# What needs to be done
Give again only those lines from the start of the entries through the line holding "open Literature.Computability.AlgebraicComplexity", leaving them as they are.

# Saved entries

════

import Mathlib
import Literature.Computability.AlgebraicComplexity.SymmetricArithCircuit
import Literature.Computability.AlgebraicComplexity.SymmetricCircuitConstOutputs
import Summits.ValiantsHypothesis.ValiantsHypothesis.Theses.ProofCarryingSymmetry

/-! Strategist r1 scratch (crux `RestorationQP`, stmt-ValiantsHypothesis-10343): the typed content of
STRATEGY-CENSUS.md (r1) — the DIVISION reading of the crux.

* `NoNameLift` (A, claimed theorem, not filed): every diagonally invariant VP family becomes
  symmetrically computable at POLYNOMIAL cost after multiplication by a power of the diagonal
  discriminant `diagDisc n = ∏_{i ≠ j} (x_ii - x_jj)` (no-name-lemma descent through the separating
  invariants `e_k(diag x)`, `W_{a,b} = Σ_{i≠j} x_ii^a x_jj^b x_ij` + Bläser–Jindal Newton lifting).
* `SymDivDiag` (B): symmetric exact division by that discriminant power.  `NoNameLift → SymDivDiag →
  RestorationQP` and `RestorationQP → SymDivDiag` are pure logic, so modulo (A) the crux IS (B).
* `UnitDenominatorQP` (B′): the Strassen form — a denominator that is a unit at a point fixed by a
  subgroup of quasi-polynomial index; `RestorationQP → UnitDenominatorQP` (q = 1) proved here, the
  converse is symmetric Strassen division elimination (`SymmetricStrassen`, provable, not filed).
* `diagDisc_eval_eq_zero_of_fixed`: the (A)-denominator is NEVER such a unit — it vanishes at every
  point fixed by any permutation group moving an index (kernel-checked tightness of the transfer).
Nothing here is an item; nothing is sorried. -/

set_option linter.dupNamespace false

open Literature.Computability.AlgebraicComplexity

namespace Summit.ValiantsHypothesis.ValiantsHypothesis.Cruxes.RestorationQP.DivisionCensus

/-- `HasSymCircuit n g s`: some `S_n`-symmetric labelled circuit with at most `s` gates computes `g`
(the conclusion shape of `RestorationQP`, named). -/
def HasSymCircuit (n : ℕ) (g : MvPolynomial (Fin n × Fin n) ℂ) (s : ℕ) : Prop :=
  ∃ (G : Type) (_ : Fintype G) (C : LabelledArithCircuit ℂ (Fin n × Fin n) Unit G),
    C.IsSymmetric (Equiv.Perm (Fin n)) ∧ C.eval (C.output ()) = g ∧ Fintype.card G ≤ s

/-- Diagonal (`x_ij ↦ x_{σ i σ j}`) invariance of a family (the hypothesis shape of `RestorationQP`). -/
def IsDiagInvariant (f : (n : ℕ) → MvPolynomial (Fin n × Fin n) ℂ) : Prop :=
  ∀ (n : ℕ) (σ : Equiv.Perm (Fin n)),
    MvPolynomial.rename (fun x : Fin n × Fin n => σ • x) (f n) = f n

/-- The quasi-polynomial budget of the route, `2 ^ ((log₂ n + c) ^ c)`. -/
def qp (c n : ℕ) : ℕ := 2 ^ ((Nat.log 2 n + c) ^ c)

/-- The crux, unfolded into the named shapes (definitional). -/
theorem restorationQP_iff :
    Summit.ValiantsHypothesis.ValiantsHypothesis.Theses.ProofCarryingSymmetry.RestorationQP ↔
      ∀ f, IsDiagInvariant f → IsVPFamily f → ∃ c : ℕ, ∀ n : ℕ, HasSymCircuit n (f n) (qp c n) :=
  Iff.rfl

/-- The ORDERED diagonal discriminant `∏_{i ≠ j} (x_ii - x_jj)` (`= ± Vandermonde(diag x)²`; it is
`S_n`-invariant and has an `S_n`-symmetric circuit with `O(n²)` gates). -/
noncomputable def diagDisc (n : ℕ) : MvPolynomial (Fin n × Fin n) ℂ :=
  ∏ p ∈ (Finset.univ.filter fun p : Fin n × Fin n => p.1 ≠ p.2),
    (MvPolynomial.X (p.1, p.1) - MvPolynomial.X (p.2, p.2))

/-- (A) NO-NAME LIFT — restoration holds at POLYNOMIAL cost after multiplying by a power of the
diagonal discriminant (equivalently: with ONE exact division).  Claimed theorem (census §Transfer):
`ℂ(Mat_n)^{S_n} = ℂ(e_•(diag), W_{•,•})`, `f · det M(diag)^{2D} = P(e, W)` with `L(P) ≤ poly`
(Bläser–Jindal 2019 Newton lifting with parameters), `det M(diag) = ± Vdm(diag)^{2n-3}`. -/
def NoNameLift : Prop :=
  ∀ f, IsDiagInvariant f → IsVPFamily f →
    ∃ c : ℕ, ∀ n : ℕ, ∃ m : ℕ, m ≤ (n + 2) ^ c ∧
      HasSymCircuit n (f n * diagDisc n ^ m) ((n + 2) ^ c)

/-- (B) SYMMETRIC DIVISION BY THE DIAGONAL DISCRIMINANT: if `f · diagDisc^m` (poly `m`) has
polynomial-size symmetric circuits then `f` has quasi-polynomial-size symmetric circuits. -/
def SymDivDiag : Prop :=
  ∀ f, IsDiagInvariant f → IsVPFamily f →
    (∃ c : ℕ, ∀ n : ℕ, ∃ m : ℕ, m ≤ (n + 2) ^ c ∧
      HasSymCircuit n (f n * diagDisc n ^ m) ((n + 2) ^ c)) →
    ∃ c : ℕ, ∀ n : ℕ, HasSymCircuit n (f n) (qp c n)

/-- The division cut reassembles the crux (modus ponens). -/
theorem restorationQP_of_noNameLift_symDivDiag (hA : NoNameLift) (hB : SymDivDiag) :
    Summit.ValiantsHypothesis.ValiantsHypothesis.Theses.ProofCarryingSymmetry.RestorationQP :=
  fun f hf hVP => hB f hf hVP (hA f hf hVP)

/-- … and the crux gives piece (B) outright (ignore the division hypothesis): modulo the theorem (A)
the crux IS symmetric division by the diagonal discriminant — piece (B) is not weaker than `C`. -/
theorem symDivDiag_of_restorationQP
    (h : Summit.ValiantsHypothesis.ValiantsHypothesis.Theses.ProofCarryingSymmetry.RestorationQP) :
    SymDivDiag :=
  fun f hf hVP _ => h f hf hVP

/-- (B′) UNIT-DENOMINATOR FORM.  For every invariant VP family: an invariant denominator `q` with
quasi-polynomial symmetric circuits for `q` and `f · q`, which is a UNIT at some point `a` fixed by a
subgroup `Γ ≤ S_n` of quasi-polynomial index (the base point symmetric Strassen needs). -/
def UnitDenominatorQP : Prop :=
  ∀ f, IsDiagInvariant f → IsVPFamily f →
    ∃ c : ℕ, ∀ n : ℕ, ∃ (q : MvPolynomial (Fin n × Fin n) ℂ) (Γ : Subgroup (Equiv.Perm (Fin n)))
      (a : Fin n × Fin n → ℂ),
      Γ.index ≤ qp c n ∧ (∀ σ ∈ Γ, ∀ x, a (σ • x) = a x) ∧ MvPolynomial.eval a q ≠ 0 ∧
      HasSymCircuit n q (qp c n) ∧ HasSymCircuit n (f n * q) (qp c n)

/-- SYMMETRIC STRASSEN (the converse of `unitDenominatorQP_of_restorationQP`; provable by Strassen's
division elimination at the `Γ`-fixed base point — shift `x ↦ x + a`, geometric series for `1/q`,
homogeneous truncation by the scaling interpolation `x ↦ λx`, then symmetrisation over `S_n/Γ` — all
gate-permutation-equivariant; recorded, not filed). -/
def SymmetricStrassen : Prop :=
  UnitDenominatorQP →
    Summit.ValiantsHypothesis.ValiantsHypothesis.Theses.ProofCarryingSymmetry.RestorationQP

theorem two_le_qp (c n : ℕ) : 2 ≤ qp c n := by
  unfold qp
  rcases Nat.eq_zero_or_pos c with rfl | hc
  · simp
  · calc (2 : ℕ) = 2 ^ 1 := by norm_num
      _ ≤ 2 ^ ((Nat.log 2 n + c) ^ c) :=
        Nat.pow_le_pow_right (by norm_num) (Nat.one_le_pow _ _ (by omega))

/-- `C → (B′)` with the trivial denominator `q = 1`, `Γ = ⊤`, `a = 0`. -/
theorem unitDenominatorQP_of_restorationQP
    (h : Summit.ValiantsHypothesis.ValiantsHypothesis.Theses.ProofCarryingSymmetry.RestorationQP) :
    UnitDenominatorQP := by
  intro f hf hVP
  obtain ⟨c, hc⟩ := h f hf hVP
  refine ⟨c, fun n => ⟨1, ⊤, fun _ => 0, ?_, ?_, ?_, ?_, ?_⟩⟩
  · simp only [Subgroup.index_top]
    exact Nat.one_le_two_pow
  · intro σ _ x
    rfl
  · simp
  · obtain ⟨G, hG, C, hsym, hev, hcard⟩ :=
      LabelledArithCircuit.exists_constOutputs (K := ℂ) (Fin n × Fin n) (Y := Unit)
        (Γ := Equiv.Perm (Fin n)) (fun _ => (1 : ℂ)) (fun _ _ => rfl)
    refine ⟨G, hG, C, hsym, by simpa using hev (), ?_⟩
    exact hcard.trans (by simpa using two_le_qp c n)
  · simpa only [HasSymCircuit, qp, mul_one] using hc n

/-- TIGHTNESS OF THE TRANSFER: the no-name denominator is never a Strassen unit — `diagDisc n`
vanishes at every point fixed by a permutation group that moves some index (in particular at every
`S_n`-fixed point `αI + β(J - I)`, and at every point fixed by a subgroup of sub-factorial index). -/
theorem diagDisc_eval_eq_zero_of_fixed {n : ℕ} (Γ : Subgroup (Equiv.Perm (Fin n)))
    (a : Fin n × Fin n → ℂ) (ha : ∀ σ ∈ Γ, ∀ x, a (σ • x) = a x)
    (hmove : ∃ σ ∈ Γ, ∃ i : Fin n, σ i ≠ i) :
    MvPolynomial.eval a (diagDisc n) = 0 := by
  obtain ⟨σ, hσ, i, hi⟩ := hmove
  unfold diagDisc
  rw [map_prod]
  apply Finset.prod_eq_zero (i := (σ i, i))
  · simp [hi]
  · have h := ha σ hσ (i, i)
    have h' : σ • ((i, i) : Fin n × Fin n) = (σ i, σ i) := rfl
    rw [h'] at h
    simp [h]

end Summit.ValiantsHypothesis.ValiantsHypothesis.Cruxes.RestorationQP.DivisionCensus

════

# Response to the exercise
import Mathlib
import Literature.Computability.AlgebraicComplexity.SymmetricArithCircuit
import Literature.Computability.AlgebraicComplexity.SymmetricCircuitConstOutputs
import Summits.ValiantsHypothesis.ValiantsHypothesis.Theses.ProofCarryingSymmetry

/-! Strategist r1 scratch (crux `RestorationQP`, stmt-ValiantsHypothesis-10343): the typed content of
STRATEGY-CENSUS.md (r1) — the DIVISION reading of the crux.

* `NoNameLift` (A, claimed theorem, not filed): every diagonally invariant VP family becomes
  symmetrically computable at POLYNOMIAL cost after multiplication by a power of the diagonal
  discriminant `diagDisc n = ∏_{i ≠ j} (x_ii - x_jj)` (no-name-lemma descent through the separating
  invariants `e_k(diag x)`, `W_{a,b} = Σ_{i≠j} x_ii^a x_jj^b x_ij` + Bläser–Jindal Newton lifting).
* `SymDivDiag` (B): symmetric exact division by that discriminant power.  `NoNameLift → SymDivDiag →
  RestorationQP` and `RestorationQP → SymDivDiag` are pure logic, so modulo (A) the crux IS (B).
* `UnitDenominatorQP` (B′): the Strassen form — a denominator that is a unit at a point fixed by a
  subgroup of quasi-polynomial index; `RestorationQP → UnitDenominatorQP` (q = 1) proved here, the
  converse is symmetric Strassen division elimination (`SymmetricStrassen`, provable, not filed).
* `diagDisc_eval_eq_zero_of_fixed`: the (A)-denominator is NEVER such a unit — it vanishes at every
  point fixed by any permutation group moving an index (kernel-checked tightness of the transfer).
Nothing here is an item; nothing is sorried. -/

set_option linter.dupNamespace false

open Literature.Computability.AlgebraicComplexity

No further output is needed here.